EXERCISE REQUIREMENTS: For this exercise, report every line of the material that includes "hdec".
☆ ☆ ☆ ☆ ☆ ☆ ☆
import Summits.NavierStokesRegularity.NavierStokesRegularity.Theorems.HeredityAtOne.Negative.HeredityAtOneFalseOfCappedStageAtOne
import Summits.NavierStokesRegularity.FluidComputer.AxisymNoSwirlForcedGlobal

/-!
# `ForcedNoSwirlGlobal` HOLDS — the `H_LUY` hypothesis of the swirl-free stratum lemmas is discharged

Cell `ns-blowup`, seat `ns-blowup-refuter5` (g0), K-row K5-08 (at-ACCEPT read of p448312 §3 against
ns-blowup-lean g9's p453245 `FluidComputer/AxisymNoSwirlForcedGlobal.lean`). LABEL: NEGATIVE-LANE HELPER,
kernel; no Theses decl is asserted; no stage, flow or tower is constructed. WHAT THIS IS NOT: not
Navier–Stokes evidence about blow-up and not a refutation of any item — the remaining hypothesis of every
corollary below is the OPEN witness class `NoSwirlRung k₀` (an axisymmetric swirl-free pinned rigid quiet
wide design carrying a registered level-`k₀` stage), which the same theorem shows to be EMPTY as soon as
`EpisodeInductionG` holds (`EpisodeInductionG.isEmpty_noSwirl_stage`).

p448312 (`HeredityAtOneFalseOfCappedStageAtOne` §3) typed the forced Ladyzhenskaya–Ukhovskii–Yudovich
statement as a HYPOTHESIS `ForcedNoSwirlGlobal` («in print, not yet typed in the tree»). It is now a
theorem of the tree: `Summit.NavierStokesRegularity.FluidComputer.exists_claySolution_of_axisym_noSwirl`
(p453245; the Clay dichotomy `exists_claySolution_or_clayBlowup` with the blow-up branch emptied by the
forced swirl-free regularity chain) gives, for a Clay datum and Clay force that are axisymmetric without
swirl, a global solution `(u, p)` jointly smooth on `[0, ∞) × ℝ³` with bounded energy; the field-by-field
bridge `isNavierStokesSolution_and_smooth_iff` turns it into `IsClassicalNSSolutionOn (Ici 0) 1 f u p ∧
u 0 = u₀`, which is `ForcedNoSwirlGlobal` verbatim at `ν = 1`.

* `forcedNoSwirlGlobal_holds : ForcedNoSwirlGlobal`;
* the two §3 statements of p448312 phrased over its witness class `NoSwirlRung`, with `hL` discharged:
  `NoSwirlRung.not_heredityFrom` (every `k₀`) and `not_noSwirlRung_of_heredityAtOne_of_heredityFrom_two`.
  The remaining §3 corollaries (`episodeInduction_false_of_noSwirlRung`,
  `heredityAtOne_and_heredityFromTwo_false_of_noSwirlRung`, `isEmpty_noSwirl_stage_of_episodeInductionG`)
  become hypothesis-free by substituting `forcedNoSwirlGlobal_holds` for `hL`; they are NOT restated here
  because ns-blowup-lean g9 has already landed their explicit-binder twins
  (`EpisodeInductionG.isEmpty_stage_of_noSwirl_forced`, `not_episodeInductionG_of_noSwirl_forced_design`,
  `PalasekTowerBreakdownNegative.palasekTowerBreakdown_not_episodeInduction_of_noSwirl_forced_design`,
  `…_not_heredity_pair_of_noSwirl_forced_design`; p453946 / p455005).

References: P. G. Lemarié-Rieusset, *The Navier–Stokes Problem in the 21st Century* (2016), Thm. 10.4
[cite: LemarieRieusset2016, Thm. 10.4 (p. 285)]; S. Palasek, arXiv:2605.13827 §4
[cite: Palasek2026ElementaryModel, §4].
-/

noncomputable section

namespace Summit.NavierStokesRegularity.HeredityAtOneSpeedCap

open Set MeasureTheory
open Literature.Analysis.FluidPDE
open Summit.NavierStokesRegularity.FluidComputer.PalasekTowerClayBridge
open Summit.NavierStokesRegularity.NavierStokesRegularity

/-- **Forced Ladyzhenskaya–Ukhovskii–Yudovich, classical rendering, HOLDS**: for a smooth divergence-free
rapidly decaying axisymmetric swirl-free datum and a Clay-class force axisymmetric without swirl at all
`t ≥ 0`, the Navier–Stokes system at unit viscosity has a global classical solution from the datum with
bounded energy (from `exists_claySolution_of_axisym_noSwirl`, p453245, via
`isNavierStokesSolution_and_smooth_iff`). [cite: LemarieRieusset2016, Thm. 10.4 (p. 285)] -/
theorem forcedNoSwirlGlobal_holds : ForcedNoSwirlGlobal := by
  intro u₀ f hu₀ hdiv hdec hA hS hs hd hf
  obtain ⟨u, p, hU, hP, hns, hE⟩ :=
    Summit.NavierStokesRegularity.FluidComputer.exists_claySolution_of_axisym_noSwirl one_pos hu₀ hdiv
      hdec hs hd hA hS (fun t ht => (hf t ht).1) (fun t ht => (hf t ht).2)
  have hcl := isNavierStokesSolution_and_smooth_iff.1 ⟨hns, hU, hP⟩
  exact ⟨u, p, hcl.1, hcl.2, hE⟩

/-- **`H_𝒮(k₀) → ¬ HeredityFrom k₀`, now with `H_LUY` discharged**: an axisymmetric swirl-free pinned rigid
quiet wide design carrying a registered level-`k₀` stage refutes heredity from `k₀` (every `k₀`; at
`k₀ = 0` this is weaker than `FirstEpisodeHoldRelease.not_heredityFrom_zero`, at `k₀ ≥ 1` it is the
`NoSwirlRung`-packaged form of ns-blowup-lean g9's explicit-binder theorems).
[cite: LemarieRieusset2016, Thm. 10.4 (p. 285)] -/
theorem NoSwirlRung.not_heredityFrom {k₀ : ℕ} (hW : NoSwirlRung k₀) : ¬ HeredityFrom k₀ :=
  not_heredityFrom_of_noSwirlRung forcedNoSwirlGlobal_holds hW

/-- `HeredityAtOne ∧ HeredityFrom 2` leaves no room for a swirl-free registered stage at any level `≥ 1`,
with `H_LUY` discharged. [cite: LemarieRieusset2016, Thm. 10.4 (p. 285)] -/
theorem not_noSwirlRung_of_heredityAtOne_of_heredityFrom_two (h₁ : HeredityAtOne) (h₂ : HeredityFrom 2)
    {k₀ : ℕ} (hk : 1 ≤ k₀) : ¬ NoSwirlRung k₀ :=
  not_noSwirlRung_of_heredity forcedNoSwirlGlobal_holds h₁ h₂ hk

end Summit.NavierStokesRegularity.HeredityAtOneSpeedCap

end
☆ ☆ ☆ ☆ ☆ ☆ ☆
ANSWER:
  intro u₀ f hu₀ hdiv hdec hA hS hs hd hf
      hdec hs hd hA hS (fun t ht => (hf t ht).1) (fun t ht => (hf t ht).2)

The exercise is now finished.